import Literature.NumberTheory.EllipticCurves.LFunctionPrimeCoeff
import Literature.NumberTheory.EllipticCurves.RootNumberAtkinLehnerSemistableProofs
import Literature.NumberTheory.EllipticCurves.LocalTorsionMultiplicativeProofs
import HarnessLib

/-!
# The `p`-th coefficient of `L(E, s)` at a prime of MULTIPLICATIVE reduction, prime-indexed: `+1` / `−1`, and its offset from the tree's `frobeniusTrace` (Silverman, *AEC*, §C.16, Ex. 8.19(a), Ex. 3.5)

Silverman, *The Arithmetic of Elliptic Curves* (2nd ed. 2009), §C.16 (PDF p. 390) defines the local
factor of `L(E/K, s)` at a finite place as `1 - a_v T + q_v T²` / `1 - T` / `1 + T` / `1` (good /
split multiplicative / non-split multiplicative / additive), and Exercise 8.19(a) (p. 230) states for
`E / ℚ`: "for all primes `p` its `p`-th coefficient satisfies `c_p = t_p`", `t_p = p + 1 - #Ẽ(𝔽_p)`
counting ALL points of the reduced cubic — `+1` / `−1` at a split / non-split multiplicative prime
(Ex. 3.5, p. 97: `Ẽ_ns(𝔽_p) ≅ 𝔽_pˣ` resp. the norm-one torus, of order `p ∓ 1`). The tree already has
this for Mathlib's `WeierstrassCurve.LFunction` INDEXED BY THE PLACE `v` of `𝓞 ℚ`
(`LFunction_apply_primesEquiv_of_hasSplitMultiplicativeReductionAt`,
`…_of_hasMultiplicativeReductionAt_of_not_split`, `RootNumberAtkinLehnerSemistableProofs`) and, prime-indexed,
`a_p ≠ 0` / `a_p² = 1` (`LFunction_apply_ne_zero_of_hasMultiplicativeReductionAtPrime`,
`LFunction_prime_pow_of_hasMultiplicativeReductionAtPrime`). This file adds the PRIME-INDEXED values over
the tree's `HasSplitMultiplicativeReductionAtPrime` / `HasMultiplicativeReductionAtPrime` (over `ℚ_[p]`,
the currency of the cell's class predicates and integer-model toolkits) and the exact OFFSET from the
tree's `frobeniusTrace`:

* `LFunction_apply_prime_of_hasSplitMultiplicativeReductionAtPrime`: `W.LFunction p = 1`;
* `LFunction_apply_prime_of_hasMultiplicativeReductionAtPrime_of_not_split`: `W.LFunction p = -1`;
* `LFunction_apply_prime_eq_one_iff_hasSplitMultiplicativeReductionAtPrime` (at a multiplicative `p`);
* `LFunction_apply_prime_eq_frobeniusTrace_sub_one_of_hasMultiplicativeReductionAtPrime`: for a globally
  minimal `W`, `W.LFunction p = W.frobeniusTrace p - 1` — the tree's `frobeniusTrace W p = p + 1 - #Ẽ_ns(𝔽_p)`
  (`GlobalMinimalModel`; Mathlib's point type omits the node) is `2` / `0` at a split / non-split
  multiplicative prime (`LocalTorsionMult.reductionPointCount_of_mult`), one more than the Hasse–Weil
  coefficient. At a prime of good reduction the two agree (`LFunction_apply_prime_eq_frobeniusTrace`).

Why now (cell `b2b-bsdres`, 2026-08-27): the cited-facts audit's register R-20
(`KO92-Prop4-(ii)b-frobeniusTrace-offset`, sheet `pub/bsd-cited/sheets/D-AUDIT-r07-Q41-KO92-LS18.md`) found
Kraus–Oesterlé's Prop. 4 (ii) clause "`a_ℓ a'_ℓ ≡ ℓ + 1 (mod p)`" typed over `frobeniusTrace`; the repair
states it over `W.LFunction ℓ`. The offset theorem is that finding as a kernel identity, and it is what a
kernel discharge of such a clause needs: `LFunction` is not computable in the kernel, `frobeniusTrace` is
(point counts on the integer model, as in the cell's `card_*` lemmas).

## References

* J. H. Silverman, *The Arithmetic of Elliptic Curves*, GTM 106, 2nd ed., Springer 2009: §C.16
  (definition of `L_v(T)`, PDF p. 390); Exercise 8.19(a) (p. 230); Exercise 3.5 (p. 97);
  VII.5 Prop. 5.1(b), VII.1 Prop. 1.3(b) (the transports `ℚ_[p]` ↔ `𝓞_v`). [cite: SilvermanAEC2009]
-/

noncomputable section

namespace WeierstrassCurve

open ArithmeticFunction IsDedekindDomain NumberField Rat.HeightOneSpectrum
  Literature.NumberTheory.EllipticCurves

variable (W : WeierstrassCurve ℚ) [W.IsElliptic]

/-- **Silverman Ex. 8.19(a) at a SPLIT multiplicative prime, prime-indexed: `a_p = +1`** — for Mathlib's
`WeierstrassCurve.LFunction` and the tree's `HasSplitMultiplicativeReductionAtPrime` (over `ℚ_[p]`): the
place-indexed `LFunction_apply_primesEquiv_of_hasSplitMultiplicativeReductionAt` at the place `v` of `𝓞 ℚ`
over `p`, through the transport `hasSplitMultiplicativeReductionAtPrime_iff_hasSplitMultiplicativeReductionAt`
(Silverman VII.5.1(b) with VII.1.3(b)). [cite: SilvermanAEC2009, Exercise 8.19(a) (p. 230) and §C.16 (PDF p. 390)] -/
theorem LFunction_apply_prime_of_hasSplitMultiplicativeReductionAtPrime (p : ℕ) [Fact p.Prime]
    (hs : W.HasSplitMultiplicativeReductionAtPrime p) : W.LFunction p = 1 := by
  obtain ⟨v, rfl⟩ : ∃ v : HeightOneSpectrum (𝓞 ℚ), (primesEquiv v : ℕ) = p :=
    ⟨primesEquiv.symm ⟨p, Fact.out⟩, by rw [Equiv.apply_symm_apply]⟩
  exact W.LFunction_apply_primesEquiv_of_hasSplitMultiplicativeReductionAt
    ((hasSplitMultiplicativeReductionAtPrime_iff_hasSplitMultiplicativeReductionAt W v).mp hs)

/-- **Silverman Ex. 8.19(a) at a NON-SPLIT multiplicative prime, prime-indexed: `a_p = −1`** (place-indexed
`LFunction_apply_primesEquiv_of_hasMultiplicativeReductionAt_of_not_split` through the transports
`hasMultiplicativeReductionAtPrime_iff_hasMultiplicativeReductionAt_ringOfIntegers` and
`hasSplitMultiplicativeReductionAtPrime_iff_hasSplitMultiplicativeReductionAt`).
[cite: SilvermanAEC2009, Exercise 8.19(a) (p. 230) and §C.16 (PDF p. 390)] -/
theorem LFunction_apply_prime_of_hasMultiplicativeReductionAtPrime_of_not_split (p : ℕ) [Fact p.Prime]
    (hm : W.HasMultiplicativeReductionAtPrime p) (hns : ¬ W.HasSplitMultiplicativeReductionAtPrime p) :
    W.LFunction p = -1 := by
  obtain ⟨v, rfl⟩ : ∃ v : HeightOneSpectrum (𝓞 ℚ), (primesEquiv v : ℕ) = p :=
    ⟨primesEquiv.symm ⟨p, Fact.out⟩, by rw [Equiv.apply_symm_apply]⟩
  exact W.LFunction_apply_primesEquiv_of_hasMultiplicativeReductionAt_of_not_split
    ((hasMultiplicativeReductionAtPrime_iff_hasMultiplicativeReductionAt_ringOfIntegers W v).mp hm)
    (fun h ↦ hns
      ((hasSplitMultiplicativeReductionAtPrime_iff_hasSplitMultiplicativeReductionAt W v).mpr h))

/-- **At a multiplicative prime, `a_p = 1` iff the reduction is split** (`+1` split / `−1` non-split).
[cite: SilvermanAEC2009, §C.16 (definition of L_v(T)), PDF p. 390] -/
theorem LFunction_apply_prime_eq_one_iff_hasSplitMultiplicativeReductionAtPrime (p : ℕ) [Fact p.Prime]
    (hm : W.HasMultiplicativeReductionAtPrime p) :
    W.LFunction p = 1 ↔ W.HasSplitMultiplicativeReductionAtPrime p := by
  refine ⟨fun h ↦ ?_, W.LFunction_apply_prime_of_hasSplitMultiplicativeReductionAtPrime p⟩
  by_contra hns
  rw [W.LFunction_apply_prime_of_hasMultiplicativeReductionAtPrime_of_not_split p hm hns] at h
  norm_num at h

/-- **The offset between the two currencies at a multiplicative prime**: for a globally minimal `W / ℚ`
and a prime `p` of multiplicative reduction, the Hasse–Weil coefficient `W.LFunction p` (`= ±1`;
Silverman Ex. 8.19(a): `t_p` counts ALL points of the reduced cubic) equals the tree's `frobeniusTrace W p`
(`= p + 1 - #Ẽ_ns(𝔽_p)`, the node omitted: `= 2` split / `= 0` non-split,
`LocalTorsionMult.reductionPointCount_of_mult`, Silverman Ex. 3.5) MINUS ONE. (At a prime of good reduction
they agree: `LFunction_apply_prime_eq_frobeniusTrace`.)
[cite: SilvermanAEC2009, Exercise 8.19(a) (p. 230), §C.16 (PDF p. 390) and Exercise 3.5 (PDF p. 97)] -/
theorem LFunction_apply_prime_eq_frobeniusTrace_sub_one_of_hasMultiplicativeReductionAtPrime
    [W.IsGloballyMinimal] (p : ℕ) [Fact p.Prime] (hm : W.HasMultiplicativeReductionAtPrime p) :
    W.LFunction p = W.frobeniusTrace p - 1 := by
  obtain ⟨hsp, hnsp⟩ := LocalTorsionMult.reductionPointCount_of_mult W p hm
  by_cases hs : W.HasSplitMultiplicativeReductionAtPrime p
  · rw [W.LFunction_apply_prime_of_hasSplitMultiplicativeReductionAtPrime p hs, frobeniusTrace]
    have : (reductionPointCount W p : ℤ) + 1 = p := by exact_mod_cast hsp hs
    omega
  · rw [W.LFunction_apply_prime_of_hasMultiplicativeReductionAtPrime_of_not_split p hm hs, frobeniusTrace]
    have : (reductionPointCount W p : ℤ) = p + 1 := by exact_mod_cast hnsp hs
    omega

/-- **The Hasse–Weil coefficient at a multiplicative prime is never the tree's `frobeniusTrace`** (they
differ by one) — the kernel form of the cited-facts audit's finding that a congruence clause typed over
`frobeniusTrace` at such a prime is not the printed clause over `a_p`.
[cite: SilvermanAEC2009, Exercise 8.19(a) (p. 230) and Exercise 3.5 (PDF p. 97)] -/
theorem LFunction_apply_prime_ne_frobeniusTrace_of_hasMultiplicativeReductionAtPrime
    [W.IsGloballyMinimal] (p : ℕ) [Fact p.Prime] (hm : W.HasMultiplicativeReductionAtPrime p) :
    W.LFunction p ≠ W.frobeniusTrace p := by
  rw [W.LFunction_apply_prime_eq_frobeniusTrace_sub_one_of_hasMultiplicativeReductionAtPrime p hm]
  omega

end WeierstrassCurve

end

What you will do: Only the lines above from the line with "noncomputable section" to the line with "(Silverman VII.5.1(b) with", those two lines included, should be reproduced exactly.

Written solution:
noncomputable section

namespace WeierstrassCurve

open ArithmeticFunction IsDedekindDomain NumberField Rat.HeightOneSpectrum
  Literature.NumberTheory.EllipticCurves

variable (W : WeierstrassCurve ℚ) [W.IsElliptic]

/-- **Silverman Ex. 8.19(a) at a SPLIT multiplicative prime, prime-indexed: `a_p = +1`** — for Mathlib's
`WeierstrassCurve.LFunction` and the tree's `HasSplitMultiplicativeReductionAtPrime` (over `ℚ_[p]`): the
place-indexed `LFunction_apply_primesEquiv_of_hasSplitMultiplicativeReductionAt` at the place `v` of `𝓞 ℚ`
over `p`, through the transport `hasSplitMultiplicativeReductionAtPrime_iff_hasSplitMultiplicativeReductionAt`
(Silverman VII.5.1(b) with VII.1.3(b)). [cite: SilvermanAEC2009, Exercise 8.19(a) (p. 230) and §C.16 (PDF p. 390)] -/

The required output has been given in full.